Business

Is Print Advertising Dead?

Is Print Advertising Dead? Leave a comment

Way back then, people would pick up a daily from newspaper stands, read a paperback while waiting in line, or send greeting cards to loved ones. These days, you can do all these things with one small device that fits perfectly in one’s palm.

Which leads up to the question: is print media dead? And more specifically, for marketers: is print advertising dead? Before we presume anything, let’s weigh in available data and projections. 

Digital vs. Print Media Statistics

The existence of digital and print media both depend on consumers’ demand. In short, either one will cease to exist if no one wants to consume it. With that in mind, we can safely assume that looking at usage rates will give us a good grasp of whether a medium is thriving or not.

Let’s look at the following data related to digital and traditional media consumption:

  • Data from Statista tells us that people in the US aged 18 years and older spend an average of 451 minutes a day on digital media in 2020. 
  • Digital media daily consumption was 403 minutes in 2019.
  • As for traditional media, Americans spend an average of 363 minutes a day listening to the radio, watching television, and reading newspapers and magazines in 2020.
  • The average traditional media consumption in 2019 was 348 minutes.
  • Digital media may reign supreme over traditional media today, but it obviously wasn’t always the case. In 2011, the average daily consumption of traditional media was 453 minutes, while digital media was only 214.
  • The upward trend of digital media intersected with traditional media’s downward trend in 2018.

By looking at these numbers, one can project that the trends seem to be consistent. Digital media consumption takes up more and more of our time as years go by, while the opposite seems to be true for its old school counterpart.

Why Print Media Is Still Relevant

Given the statistics above, will we see print media die a slow but sure death in the years to come? Many analysts say that while apps may continue to flourish, print media will isn’t going anywhere. 

Here are key arguments why print media, particularly print ad, is here to stay:

  • Permanence. Digital ads are temporary. For instance, a Facebook ad would cease to exist once the campaign ends. The opposite is true for print ads. Once you have a poster or a flyer in hand, it’s yours to keep for as long as you want. You won’t have to download anything or charge a device to access the material. Ever wonder how some vintage ads created about half a century ago still have a strong appeal? It’s all about creating a catchy ad and ensuring proper exposure. 
  • Genuine Connection. Email marketing may be the fastest way to reach your audience. However, it can also be a very impersonal way to approach your target market. After all, people feel closer to brands when they see physical ads or hold tangible marketing materials like flyers. In some ways, using print can also make a brand look more authentic than using new media alone. 
  • Marketing Advantage. Research says people are likely to keep a printed ad for 17 days. They might put it in the glove compartment if they’re not very interested. Or they might keep it on their planner if it’s something they want to purchase later. Either way, it’s better than the fleeting two seconds they’ll spend on a random social media ad.  

So, print media may be here to stay. But where does it stand amid the unavoidable digital shift? The answer can be simple – using both mediums to complement each other.

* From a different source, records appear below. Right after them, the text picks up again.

import Mathlib
import HarnessLib

/-!
# Eventually-fixed vectors of an additive endomorphism of a `p`-primary group: the AVERAGING LEMMA
# (pure algebra behind GV 2000 Prop. (2.4) READ AT `p = 2` for the local factors of line `bridge`,
# crux `SignedTransportAtTwo`, stmt-BirchSwinnertonDyer-20333, route `ThetaPartnerAtTwo`; lead prover bsd-wall-tp2-p1 g7;
# `--supports`, route-independent, closes nothing)

HONEST FRAMING. THEOREMS ONLY; no definition; BSD is not proved by any of this. For an abelian group `X` all of whose
elements are `p`-power torsion, with FINITE `p^k`-torsion for every `k`, which is `p`-DIVISIBLE, and an injective additive
endomorphism `Φ` of `X` (in the application: `X = H¹(I_η, E[p^∞])` at a place `η ∤ p` of the cyclotomic tower and `Φ` the
conjugation action of a Frobenius), the set of **eventually `Φ`-fixed** vectors `{x : ∃ n, Φ^{p^n} x = x}` (the vectors
fixed by some `p`-power of `Φ`; for the local factor this is the image of `H¹((K_∞)_η, E[p^∞])`) is again `p`-DIVISIBLE:

* `exists_nsmul_eq_of_iterate_pow_eq` — **averaging lemma**: if `Φ^{p^n} y = y` then `y = p • x` for some `x` with
  `Φ^{p^m} x = x` for some `m` (choose `x₀` with `p x₀ = y`; on the finite `Φ`-stable set `X[p^k] ∋ x₀` a suitable
  `p`-power `Ψ = Φ^{p^m}` has order `d` prime to `p` and fixes `y`; then `x = d⁻¹ Σ_{i<d} Ψ^i x₀` works, `d⁻¹` taken
  modulo `p^k`);
* `iterate_pow_eq_of_le` — `Φ^{p^n} x = x → Φ^{p^m} x = x` for `n ≤ m`; closure lemmas (`add`, `neg`, `nsmul`, `zero`)
  making `{x : ∃ n, Φ^{p^n} x = x}` an additive subgroup in all but name.

References: [GreenbergVatsal2000] §2 Prop. (2.4) p. 22 ("`𝓗_ℓ(ℚ_∞) ≅ (ℚ_p/ℤ_p)^{s_ℓ d_ℓ}`", divisibility of the local
factor); [SerreLocalFields1979] XIII §1 (cohomology of procyclic groups); folklore (averaging over a group of order
prime to `p`).
-/

set_option autoImplicit false
-- D-0017: single-problem summit, so `Summit.BirchSwinnertonDyer.BirchSwinnertonDyer.…` repeats a namespace BY DESIGN.
set_option linter.dupNamespace false

namespace Summit.BirchSwinnertonDyer.BirchSwinnertonDyer.Theorems.SignedTransportAtTwo

open Function

variable {X : Type*} [AddCommGroup X]

/-! ## §1. Iterates of an additive endomorphism -/

/-- `Φ^{p^n} x = x` implies `Φ^{p^m} x = x` for `n ≤ m` (`p^m = p^n · p^{m-n}`). [folklore] -/
theorem iterate_pow_eq_of_le (Φ : X →+ X) {p : ℕ} {x : X} {n m : ℕ} (hnm : n ≤ m)
    (h : (⇑Φ)^[p ^ n] x = x) : (⇑Φ)^[p ^ m] x = x := by
  obtain ⟨d, rfl⟩ := Nat.exists_eq_add_of_le hnm
  rw [pow_add, Function.iterate_mul]
  exact Function.iterate_fixed h _

/-- Eventually fixed vectors are stable under addition. [folklore] -/
theorem exists_iterate_pow_eq_add (Φ : X →+ X) {p : ℕ} {x y : X}
    (hx : ∃ n : ℕ, (⇑Φ)^[p ^ n] x = x) (hy : ∃ n : ℕ, (⇑Φ)^[p ^ n] y = y) :
    ∃ n : ℕ, (⇑Φ)^[p ^ n] (x + y) = x + y := by
  obtain ⟨n, hn⟩ := hx
  obtain ⟨m, hm⟩ := hy
  refine ⟨max n m, ?_⟩
  rw [iterate_map_add, iterate_pow_eq_of_le Φ (le_max_left n m) hn, iterate_pow_eq_of_le Φ (le_max_right n m) hm]

/-- Eventually fixed vectors are stable under negation. [folklore] -/
theorem exists_iterate_pow_eq_neg (Φ : X →+ X) {p : ℕ} {x : X}
    (hx : ∃ n : ℕ, (⇑Φ)^[p ^ n] x = x) : ∃ n : ℕ, (⇑Φ)^[p ^ n] (-x) = -x := by
  obtain ⟨n, hn⟩ := hx
  exact ⟨n, by rw [iterate_map_neg, hn]⟩

/-- `0` is fixed by every iterate. [folklore] -/
theorem iterate_pow_zero (Φ : X →+ X) (p n : ℕ) : (⇑Φ)^[p ^ n] (0 : X) = 0 :=
  iterate_map_zero Φ _

/-- Eventually fixed vectors are stable under `ℕ`-multiples. [folklore] -/
theorem exists_iterate_pow_eq_nsmul (Φ : X →+ X) {p : ℕ} {x : X} (c : ℕ)
    (hx : ∃ n : ℕ, (⇑Φ)^[p ^ n] x = x) : ∃ n : ℕ, (⇑Φ)^[p ^ n] (c • x) = c • x := by
  obtain ⟨n, hn⟩ := hx
  exact ⟨n, by rw [iterate_map_nsmul, hn]⟩

/-! ## §2. The averaging lemma -/

/-- An injective additive endomorphism restricts to a PERMUTATION of every finite torsion level `X[q] = {x : q • x = 0}`.
[folklore] -/
theorem bijOn_of_injective (Φ : X →+ X) (hΦ : Injective Φ) (q : ℕ) (hfin : Set.Finite {x : X | q • x = 0}) :
    Set.BijOn Φ {x : X | q • x = 0} {x : X | q • x = 0} := by
  have hmaps : Set.MapsTo Φ {x : X | q • x = 0} {x : X | q • x = 0} := by
    intro x hx
    simp only [Set.mem_setOf_eq] at hx ⊢
    rw [← map_nsmul, hx, map_zero]
  exact (hfin.injOn_iff_bijOn_of_mapsTo hmaps).mp hΦ.injOn

/-- Shifting by `g` permutes the first `d` iterates of `x` under `g` when `g^[d] x = x`. [folklore] -/
theorem apply_sum_range_iterate_eq {Y : Type*} [AddCommMonoid Y] (g : Y →+ Y) (x : Y) (d : ℕ)
    (hd : (⇑g)^[d] x = x) :
    g (∑ i ∈ Finset.range d, (⇑g)^[i] x) = ∑ i ∈ Finset.range d, (⇑g)^[i] x := by
  rw [map_sum]
  have e : ∀ i, g ((⇑g)^[i] x) = (⇑g)^[i + 1] x := fun i ↦ by
    rw [Function.iterate_succ_apply']
  simp_rw [e]
  rcases d with _ | d
  · simp
  · rw [Finset.sum_range_succ, Finset.sum_range_succ' (fun i ↦ (⇑g)^[i] x), hd,
      Function.iterate_zero_apply]

/-- **Averaging lemma.** `X` an abelian group whose elements are `p`-power torsion (`htor`), with finite `p^k`-torsion
(`hfin`) and `p`-divisible (`hdiv`); `Φ` an injective additive endomorphism. If `y` is fixed by `Φ^{p^n}` then
`y = p • x` for some `x` fixed by some `Φ^{p^m}`. (On the finite `Φ`-stable set `X[p^k]` containing a `p`-th root `x₀`
of `y`, some `p`-power `Ψ = Φ^{p^{n+e}}` has order `d` prime to `p`; average `x₀` over `⟨Ψ⟩` and divide by `d` modulo `p^k`.)
[cite: GreenbergVatsal2000, §2 Prop. (2.4) (p. 22)] -/
theorem exists_nsmul_eq_of_iterate_pow_eq {p : ℕ} [hp : Fact p.Prime] (Φ : X →+ X) (hΦ : Injective Φ)
    (htor : ∀ x : X, ∃ k : ℕ, p ^ k • x = 0) (hfin : ∀ k : ℕ, Set.Finite {x : X | p ^ k • x = 0})
    (hdiv : ∀ y : X, ∃ x : X, p • x = y) {y : X} {n : ℕ} (hy : (⇑Φ)^[p ^ n] y = y) :
    ∃ x : X, p • x = y ∧ ∃ m : ℕ, (⇑Φ)^[p ^ m] x = x := by
  classical
  obtain ⟨x₀, hx₀⟩ := hdiv y
  obtain ⟨k, hk⟩ := htor x₀
  -- the finite `Φ`-stable torsion level `T = X[p^k] ∋ x₀, y`
  set T : Set X := {x : X | p ^ k • x = 0} with hT
  have hTfin : T.Finite := hfin k
  have hx₀T : x₀ ∈ T := hk
  have hyT : y ∈ T := by
    show p ^ k • y = 0
    rw [← hx₀, smul_smul, mul_comm, ← smul_smul, hk, smul_zero]
  -- `Φ` as a permutation `σ` of the finite type `T`
  haveI : Finite T := hTfin.to_subtype
  have hbij := bijOn_of_injective Φ hΦ (p ^ k) hTfin
  let σ : Equiv.Perm T := hbij.equiv Φ
  have hσ1 : ∀ t : T, ((σ t : T) : X) = Φ t := fun _ ↦ rfl
  have hσ : ∀ (j : ℕ) (t : T), ((σ ^ j) t : X) = (⇑Φ)^[j] t := by
    intro j
    induction j with
    | zero => intro t; rfl
    | succ j ih =>
      intro t
      rw [pow_succ', Equiv.Perm.mul_apply, Function.iterate_succ_apply', hσ1, ih]
  -- the order of `σ^{p^n}` is `p^e · d` with `p ∤ d`; `Ψ = σ^{p^{n+e}}` satisfies `Ψ^d = 1`
  obtain ⟨e, d, hd, hN⟩ := Nat.exists_eq_pow_mul_and_not_dvd (orderOf_pos (σ ^ p ^ n)).ne' p hp.out.ne_one
  set Ψ : Equiv.Perm T := σ ^ p ^ (n + e) with hΨ
  have hΨd : Ψ ^ d = 1 := by
    rw [hΨ, pow_add, pow_mul, ← pow_mul, ← hN]
    exact pow_orderOf_eq_one _
  -- the additive endomorphism `g = Φ^{p^{n+e}}`
  let g : X →+ X :=
    { toFun := (⇑Φ)^[p ^ (n + e)]
      map_zero' := iterate_map_zero Φ _
      map_add' := iterate_map_add Φ _ }
  have hgcoe : (⇑g) = (⇑Φ)^[p ^ (n + e)] := rfl
  have hΨiter : ∀ (i : ℕ) (t : T), ((Ψ ^ i) t : X) = (⇑g)^[i] t := by
    intro i t
    rw [hΨ, ← pow_mul, hσ, hgcoe, ← Function.iterate_mul, mul_comm]
  -- `g` fixes `y`
  have hgy1 : g y = y := by
    show (⇑Φ)^[p ^ (n + e)] y = y
    exact iterate_pow_eq_of_le Φ (Nat.le_add_right n e) hy
  have hgy : ∀ i : ℕ, (⇑g)^[i] y = y := fun i ↦ Function.iterate_fixed hgy1 i
  -- the average `s = Σ_{i<d} g^i x₀` is `g`-fixed and `p • s = d • y`
  set s : X := ∑ i ∈ Finset.range d, (⇑g)^[i] x₀ with hs
  have hgd : (⇑g)^[d] x₀ = x₀ := by
    have := hΨiter d ⟨x₀, hx₀T⟩
    rw [hΨd, Equiv.Perm.one_apply] at this
    exact this.symm
  have hgs : g s = s := apply_sum_range_iterate_eq g x₀ d hgd
  have hps : p • s = d • y := by
    rw [hs, Finset.smul_sum]
    have e1 : ∀ i ∈ Finset.range d, p • (⇑g)^[i] x₀ = y := by
      intro i _
      rw [← iterate_map_nsmul, hx₀, hgy]
    rw [Finset.sum_congr rfl e1, Finset.sum_const, Finset.card_range]
  -- divide by `d` modulo `p^k` (`p ∤ d`)
  have hcop : Nat.Coprime d (p ^ k) :=
    Nat.Coprime.pow_right k ((Nat.Prime.coprime_iff_not_dvd hp.out).2 hd).symm
  have hyk : p ^ k • y = 0 := hyT
  rcases Nat.lt_or_ge 1 (p ^ k) with h1 | h1
  · obtain ⟨u, -, hu⟩ := Nat.exists_mul_mod_eq_one_of_coprime hcop h1
    refine ⟨u • s, ?_, n + e, ?_⟩
    · -- `p • (u • s) = (u d) • y = y`
      rw [smul_comm, hps, smul_smul, mul_comm u d]
      obtain ⟨q, hq⟩ : ∃ q : ℕ, d * u = p ^ k * q + 1 :=
        ⟨d * u / p ^ k, by have := Nat.div_add_mod (d * u) (p ^ k); rw [hu] at this; exact this.symm⟩
      rw [hq, add_smul, mul_comm, ← smul_smul, hyk, smul_zero, zero_add, one_smul]
    · rw [iterate_map_nsmul, ← hgcoe, hgs]
  · -- degenerate level `p^k = 1`: then `y = 0`
    have hpk : p ^ k = 1 := le_antisymm h1 (Nat.one_le_pow _ _ hp.out.pos)
    rw [hpk, one_smul] at hyk
    refine ⟨0, ?_, 0, ?_⟩
    · rw [smul_zero, hyk]
    · exact iterate_pow_zero Φ p 0

end Summit.BirchSwinnertonDyer.BirchSwinnertonDyer.Theorems.SignedTransportAtTwo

Tips for Marketers in an Age of Convergence

Media convergence is the merging of previously distinct technologies to form a new system. In the case of print, many media outfits combine print and digital materials to form an extensive package. For instance, the New York Times offers print subscription packages that also come with unlimited access to NYTimes.com and NYTimes app. 

How does a marketer tread in a world where people embrace tech but are still holding on to old school ways? Here are a few tips to keep in mind:

  • Know who your audience is in print and online. This will help you create effective strategies in both. For instance, some of your more mature readers may see your print ad design. Your younger prospects, on the other hand, may see your ads online. Make sure that you’re releasing the right message using the right channel.
  • Most media outfits that have embraced convergence offer different ad packages depending on where you want the ad to appear. For example, ad rates on print alone may be cheaper than if it’s also to appear on their online platforms. Consider these factors to ensure that you’re not wasting ad spend on a channel that you don’t need.
  • Know the difference between ad aesthetics online and in print. For instance, serif fonts work well for print, including magazine ad designs. Sans serif fonts, on the other hand, look better on gadget screens. Typography is just one factor to consider, and it’s crucial to know the important factors in design.
  • Use tools and resources available to make the most out of converged media. After all, designing different ads for print and online media can be taxing. An unlimited graphic design service like Penji can help you get as many designs as you need for both media.

What Does the Future Hold for Print Ads?

Since the early 2000s, there have been predictions that print media is on its way to demise. Print media outfits lamenting dropping sales make us feel like a paperless world is just around the corner. However, data shows us that though readership has declined, it’s still there. 

Gadgets may grow more convenient and advanced, but the joy you can get from reading an actual printed material won’t diminish over time. So, though it’s hard to know for sure what the future holds for print media, the future remains bright for print media, and with it, print ads. In the end, it’s all about using the right tools and learning the best approach to navigate media convergence.